In the course of producing Waŋgany Mala (2024) – a documentary made in collaboration with Anindilyakwa and Gumatj people in northeast Arnhem Land – we learned that many First Nations peoples don’t typically subscribe to a land-sea distinction.
Instead, the land-seascape is crisscrossed with songlines that transcend this division. Margo Neale and Lynne Kelly, authors of the book Songlines: The Power and Promise, explain that songlines can act as navigational paths in the cartographic sense – but more fundamentally they encode knowledge of country, art and ceremony that is shared across generations.
Furthermore, the Knowledge Holders with whom we worked celebrated the time when boats from across the Indonesian archipelago weren’t intercepted.

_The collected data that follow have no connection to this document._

import Literature.NumberTheory.Automorphic.UnitaryGroupArthurTraceBorelRefinedTwo
import Literature.NumberTheory.Automorphic.UnitaryGroupCharpolyBorelClassesTwo
import HarnessLib

/-!
# The two LAW 5 sockets of `U(J₂)`: `J(f) = Σ_{elliptic} Σ' vol·Φ + Σ_{central} p_𝔬(0) + Σ_{hyperbolic} p_𝔬(0)`
# on the quasi-split `U(J₂)` of a CM field (the `N = 2` sibling of ★ `UnitaryGroupArthurTraceThreeSockets`)

(Rogawski, *Automorphic Representations of Unitary Groups in Three Variables* (1990), §2.2–§2.3 pp. 13–14, §3.4–§3.6,
§7.3 p. 98 («`G = U(3)`, `U(2)`, or `U(2) × U(1)`»); Arthur, *A trace formula for reductive groups I*, Duke Math. J. 45
(1978), §8.)

Topic `NumberTheory/Automorphic`; namespace `Literature.NumberTheory.Automorphic.UnitaryGroup`. THEOREMS ONLY (no
definition, no instance, no named fact, no notation, no `sorry`). H-side row (N6b) «THE TWO SOCKETS» of the T1-qs road of
`Cruxes/H413/Lines/F0_T1InnerFormTraceIdentity.lean` at `N = 2` (`H = U(Φ₂) × U(Φ₁)`; letters pen F0P3a-p03 (g6) WORD #6,
typed by B-p14 (g26)).

WHY. ★ `arthurTrace_eq_sum_orbital_add_sum_borelRefined_cm_two` (`UnitaryGroupArthurTraceBorelRefinedTwo`, (N6a), the
LAW 5 socket of record at `N = 2`) writes Arthur's `J(f)` for the Borel-refined class map `cl♭ = (charpoly ∘ adelicVal, flag)`
of `U(J₂)` as the elliptic orbital sum over the refined classes missing `B(L⁺)` plus `Σ_{i ∈ S♭_f, i meets B(L⁺)} p_i(0)`.
At `N = 2` the classes meeting `B(L⁺)` are the `(j, true)` with `j = ((X − a)(X − (c a)⁻¹)).map`, `a ∈ Lˣ` (★
`not_forall_arithmeticBorel_borelRefine_charpoly_ne_iff_two`), and by the DICHOTOMY ★ `meetsBorel_dichotomy` with its
exclusion ★ `not_central_and_hyperbolic_two` — there is NO singular type `d(a,b,a)` in rank one — that second sum splits
into TWO literal summands (★ `sum_filter_meetsBorel_eq_sum_central_add_sum_hyperbolic_two`, B-p… p824940): (σ-u) CENTRAL ×
unipotent `j = ((X − z)²).map`, `z ∈ L¹` (Rogawski Prop. 7.3.1, the unipotent term of `U(2)`), and (σ-h) REGULAR HYPERBOLIC
`j = ((X − a)(X − (c a)⁻¹)).map`, `c a · a ≠ 1` (the weighted orbital integrals of the split torus). So each of the two
H-side LAW 5 rows closes a literal summand of a ★ statement (`obtain`ing its `z` ∕ `a` from `Finset.mem_filter`).

* **`arthurTrace_eq_sum_orbital_add_sum_central_add_sum_hyperbolic_cm_two`** — (N6a) with its second sum split:
  `J(f) = Σ_{S♭_f.filter (∀ β, cl♭ β ≠ i)}.attach c_μ Σ' vol·Φ + (Σ_{S♭_f.filter central} p_i(0) + Σ_{S♭_f.filter hyperbolic}
  p_i(0))` for every `T`, same `P`, same live set `S♭_f`, NO hypothesis beyond the letters.

## References

* J. D. Rogawski, *Automorphic Representations of Unitary Groups in Three Variables*, Ann. of Math. Stud. 123 (1990), §2.2–§2.3
  (pp. 13–14), §3.4–§3.6 (pp. 23–27), §7.3 (p. 98) [Rogawski1990].
* J. Arthur, *A trace formula for reductive groups I*, Duke Math. J. 45 (1978), §8 [Arthur1978TraceFormulaI].
-/

set_option autoImplicit false
include hdeg hσ₂ in
/-- **The unit-cylinder minimum** (the reducing element of the Buchmann–Williams giant step): a
nonzero fractional ideal `I` has a unique element `γ` of least real conjugate in the open cylinder
`{σ₁ > 0, ‖σ₂‖ < 1}`; it is a positive relative minimum of `I`, `N(I) ≤ |N γ| < σ₁ γ`, and
`σ₁ γ ≤ 3 N(I) √|d_K|` (Minkowski: the box `{|σ₁| < 3N(I)√|d_K|, ‖σ₂‖ < 1}` meets `I ∖ 0`). [folklore] -/
theorem exists_cylinder_min (hI : I ≠ 0) :
    ∃ γ : K, γ ∈ I ∧ 0 < σ₁ γ ∧ ‖σ₂ γ‖ < 1 ∧
      (∀ φ : K, φ ∈ I → 0 < σ₁ φ → ‖σ₂ φ‖ < 1 → σ₁ γ ≤ σ₁ φ) ∧
      (∀ φ : K, φ ∈ I → 0 < σ₁ φ → ‖σ₂ φ‖ < 1 → σ₁ φ ≤ σ₁ γ → φ = γ) ∧
      γ ∈ posRelMinima σ₁ σ₂ I ∧
      ((FractionalIdeal.absNorm I : ℚ) : ℝ) < σ₁ γ ∧
      σ₁ γ ≤ 3 * ((FractionalIdeal.absNorm I : ℚ) : ℝ) * Real.sqrt |(discr K : ℝ)| := by
  have hN0 : (0 : ℝ) < ((FractionalIdeal.absNorm I : ℚ) : ℝ) := by
    have h0 : FractionalIdeal.absNorm I ≠ 0 := fun h => hI (FractionalIdeal.absNorm_eq_zero_iff.mp h)
    have := lt_of_le_of_ne (FractionalIdeal.absNorm_nonneg I) (Ne.symm h0)
    exact_mod_cast this
  have hD0 : 0 < Real.sqrt |(discr K : ℝ)| := by
    rw [Real.sqrt_pos, ← Int.cast_abs]
    exact_mod_cast (abs_pos.mpr (discr_ne_zero K))
  set N : ℝ := ((FractionalIdeal.absNorm I : ℚ) : ℝ) with hN
  set D : ℝ := Real.sqrt |(discr K : ℝ)| with hD
  -- a point of `I` in the cylinder, by Minkowski
  obtain ⟨a, ha, ha0, h1, h2⟩ := exists_ne_zero_mem_abs_lt_norm_lt hdeg hσ₂ hI (X := 3 * N * D) (Y := 1)
    (by positivity) one_pos (by
      rw [one_pow, mul_one, div_mul_eq_mul_div, div_lt_iff₀ Real.pi_pos]
      nlinarith [Real.pi_gt_three, mul_pos hN0 hD0])
  obtain ⟨b, hb, hbpos, hb1, hb2⟩ : ∃ b ∈ I, 0 < σ₁ b ∧ σ₁ b < 3 * N * D ∧ ‖σ₂ b‖ < 1 := by
    rcases lt_or_gt_of_ne ((map_ne_zero σ₁).mpr ha0) with hneg | hpos
    · refine ⟨-a, neg_mem_fractionalIdeal ha, by rw [map_neg]; linarith, ?_, by rwa [map_neg, norm_neg]⟩
      rw [map_neg]; rw [abs_of_neg hneg] at h1; exact h1
    · exact ⟨a, ha, hpos, (le_abs_self _).trans_lt h1, h2⟩
  -- the least such point
  set F : Set K := {ψ : K | ψ ∈ I ∧ |σ₁ ψ| ≤ σ₁ b ∧ ‖σ₂ ψ‖ ≤ 1} ∩ {ψ | 0 < σ₁ ψ ∧ ‖σ₂ ψ‖ < 1} with hF
  have hFfin : F.Finite := (finite_mem_bounded σ₁ σ₂ hdeg hσ₂ I (σ₁ b) 1).inter_of_left _
  have hbF : b ∈ F := ⟨⟨hb, by rw [abs_of_pos hbpos], hb2.le⟩, hbpos, hb2⟩
  obtain ⟨γ, hγF, hmin⟩ := Set.exists_min_image F (fun ψ => σ₁ ψ) hFfin ⟨b, hbF⟩
  obtain ⟨⟨hγI, hγb, -⟩, hγpos, hγ1⟩ := hγF
  have hleast : ∀ φ : K, φ ∈ I → 0 < σ₁ φ → ‖σ₂ φ‖ < 1 → σ₁ γ ≤ σ₁ φ := by
    intro φ hφ hφpos hφ1
    rcases le_or_gt (σ₁ φ) (σ₁ b) with h | h
    · exact hmin φ ⟨⟨hφ, by rwa [abs_of_pos hφpos], hφ1.le⟩, hφpos, hφ1⟩
    · exact ((le_abs_self _).trans hγb).trans h.le
  have hγ0 : γ ≠ 0 := fun h => by rw [h, map_zero] at hγpos; exact lt_irrefl _ hγpos
  refine ⟨γ, hγI, hγpos, hγ1, hleast,
    fun φ hφ hφpos hφ1 hle => σ₁.injective (le_antisymm hle (hleast φ hφ hφpos hφ1)), ?_, ?_,
    (hleast b hb hbpos hb2).trans hb1.le⟩
  · refine ⟨⟨hγI, hγ0, fun φ hφ h0 hlt => ?_⟩, hγpos⟩
    by_contra hcon
    push Not at hcon
    rw [abs_of_pos hγpos] at hlt
    rcases lt_or_gt_of_ne ((map_ne_zero σ₁).mpr h0) with hneg | hpos
    · have h := hleast (-φ) (neg_mem_fractionalIdeal hφ) (by rw [map_neg]; linarith)
        (by rw [map_neg, norm_neg]; linarith)
      rw [map_neg] at h
      rw [abs_of_neg hneg] at hlt
      linarith
    · have h := hleast φ hφ hpos (by linarith)
      rw [abs_of_pos hpos] at hlt
      linarith
  · have h := absNorm_le_abs_mul_norm_sq hdeg hσ₂ σ₁ hI hγI hγ0
    rw [abs_of_pos hγpos] at h
    have h2 : ‖σ₂ γ‖ ^ 2 < 1 := by nlinarith [norm_nonneg (σ₂ γ)]
    calc N ≤ σ₁ γ * ‖σ₂ γ‖ ^ 2 := h
      _ < σ₁ γ * 1 := mul_lt_mul_of_pos_left h2 hγpos
      _ = σ₁ γ := mul_one _

/-- **Rescaling a minimum to `1`**: if `θ` is a positive relative minimum of `I` then `1` is a positive
relative minimum of `θ⁻¹ I`. [folklore] -/
theorem one_mem_posRelMinima_spanSingleton_inv_mul {θ : K} (hθ : θ ∈ posRelMinima σ₁ σ₂ I) :
    (1 : K) ∈ posRelMinima σ₁ σ₂ (FractionalIdeal.spanSingleton (𝓞 K)⁰ θ⁻¹ * I) := by
  have hθ0 : θ ≠ 0 := hθ.1.2.1
  have h1θ : 0 < σ₁ θ := hθ.2
  have h2θ : 0 < ‖σ₂ θ‖ := norm_pos_iff.mpr ((map_ne_zero σ₂).mpr hθ0)
  refine ⟨⟨?_, one_ne_zero, fun φ hφ h0 hlt => ?_⟩, by rw [map_one]; exact one_pos⟩
  · rw [FractionalIdeal.mem_singleton_mul]
    exact ⟨θ, hθ.1.1, by rw [inv_mul_cancel₀ hθ0]⟩
  · rw [FractionalIdeal.mem_singleton_mul] at hφ
    obtain ⟨ψ, hψ, rfl⟩ := hφ
    have hψ0 : ψ ≠ 0 := by rintro rfl; exact h0 (mul_zero _)
    rw [map_one, norm_one, map_mul, map_inv₀, norm_mul, norm_inv, le_inv_mul_iff₀ h2θ, mul_one]
    rw [map_one, abs_one, map_mul, map_inv₀, abs_mul, abs_inv, abs_of_pos h1θ, inv_mul_lt_iff₀ h1θ,
      mul_one] at hlt
    exact hθ.1.2.2 ψ hψ hψ0 (by rwa [abs_of_pos h1θ])

include hdeg hσ₂ in
/-- **Reduced ideals** (`1` a positive relative minimum of `J`): `J ⊇ 𝓞_K`, hence `N(J) ≤ 1`
(`J⁻¹` is integral and nonzero), and `N(J) ≥ π / (2√|d_K|)` (the norm bound for the minimum `1`). [folklore] -/
theorem reducedIdeal_bounds {J : FractionalIdeal (𝓞 K)⁰ K} (h1 : (1 : K) ∈ posRelMinima σ₁ σ₂ J) :
    1 ≤ J ∧ ((FractionalIdeal.absNorm J : ℚ) : ℝ) ≤ 1 ∧
      Real.pi / (2 * Real.sqrt |(discr K : ℝ)|) ≤ ((FractionalIdeal.absNorm J : ℚ) : ℝ) := by
  have hJ1 : (1 : K) ∈ J := h1.1.1
  have hJ0 : J ≠ 0 := fun h => one_ne_zero ((FractionalIdeal.mem_zero_iff (𝓞 K)⁰).mp (h ▸ hJ1))
  have hN0 : 0 < FractionalIdeal.absNorm J :=
    lt_of_le_of_ne (FractionalIdeal.absNorm_nonneg J) (Ne.symm fun h => hJ0 (FractionalIdeal.absNorm_eq_zero_iff.mp h))
  refine ⟨FractionalIdeal.one_le.mpr hJ1, ?_, ?_⟩
  · have hle : J⁻¹ ≤ 1 := by
      intro x hx
      have := (FractionalIdeal.mem_inv_iff hJ0).mp hx 1 hJ1
      rwa [mul_one] at this
    obtain ⟨B, hB⟩ := FractionalIdeal.le_one_iff_exists_coeIdeal.mp hle
    have hB0 : B ≠ ⊥ := by
      rintro rfl
      rw [FractionalIdeal.coeIdeal_bot] at hB
      exact inv_ne_zero hJ0 hB.symm
    have hNB : (1 : ℚ) ≤ FractionalIdeal.absNorm J⁻¹ := by
      rw [← hB, FractionalIdeal.coeIdeal_absNorm]
      exact_mod_cast Nat.one_le_iff_ne_zero.mpr (by rwa [Ne, Ideal.absNorm_eq_zero_iff])
    rw [map_inv₀, one_le_inv₀ hN0] at hNB
    exact_mod_cast hNB
  · have h := abs_mul_norm_sq_le_of_mem_relMinima hdeg hσ₂ h1.1
    rw [map_one, map_one, abs_one, norm_one, one_pow, one_mul] at h
    have hD0 : 0 < Real.sqrt |(discr K : ℝ)| := by
      rw [Real.sqrt_pos, ← Int.cast_abs]
      exact_mod_cast (abs_pos.mpr (discr_ne_zero K))
    rw [div_le_iff₀ (by positivity)]
    rw [div_mul_eq_mul_div, le_div_iff₀ Real.pi_pos] at h
    linarith

end Reduction

end Literature.NumberTheory.CubicFields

The precolonial ‘Makassan’ tale
Just three weeks after ousting his predecessor Scott Morrison, Albanese became the first prime minister to visit Indonesia’s third-largest city, Makassar, in South Sulawesi.
Albanese made reference to the so-called Makassan seafarers who set off for Australia from Sulawesi, the Aru Islands, West Timor and Rote Island.
These seafarers would spend up to six months of the year harvesting trepang (sea cucumber) alongside people in northeast Arnhem Land (a land they called Marege’) and the Kimberly (Kai Jawa). Their highly valuable catch would eventually reach the dinner tables of China’s Qing dynasty.
More than 600 or so years before European colonies were established on the continent, the Makassans created a language with First Nations peoples, they traded tools and other goods, they intermarried, and as a recent ABC Compass episode showed, many Aboriginal people travelled across the Indonesian archipelago. Some stayed in Indonesia permanently.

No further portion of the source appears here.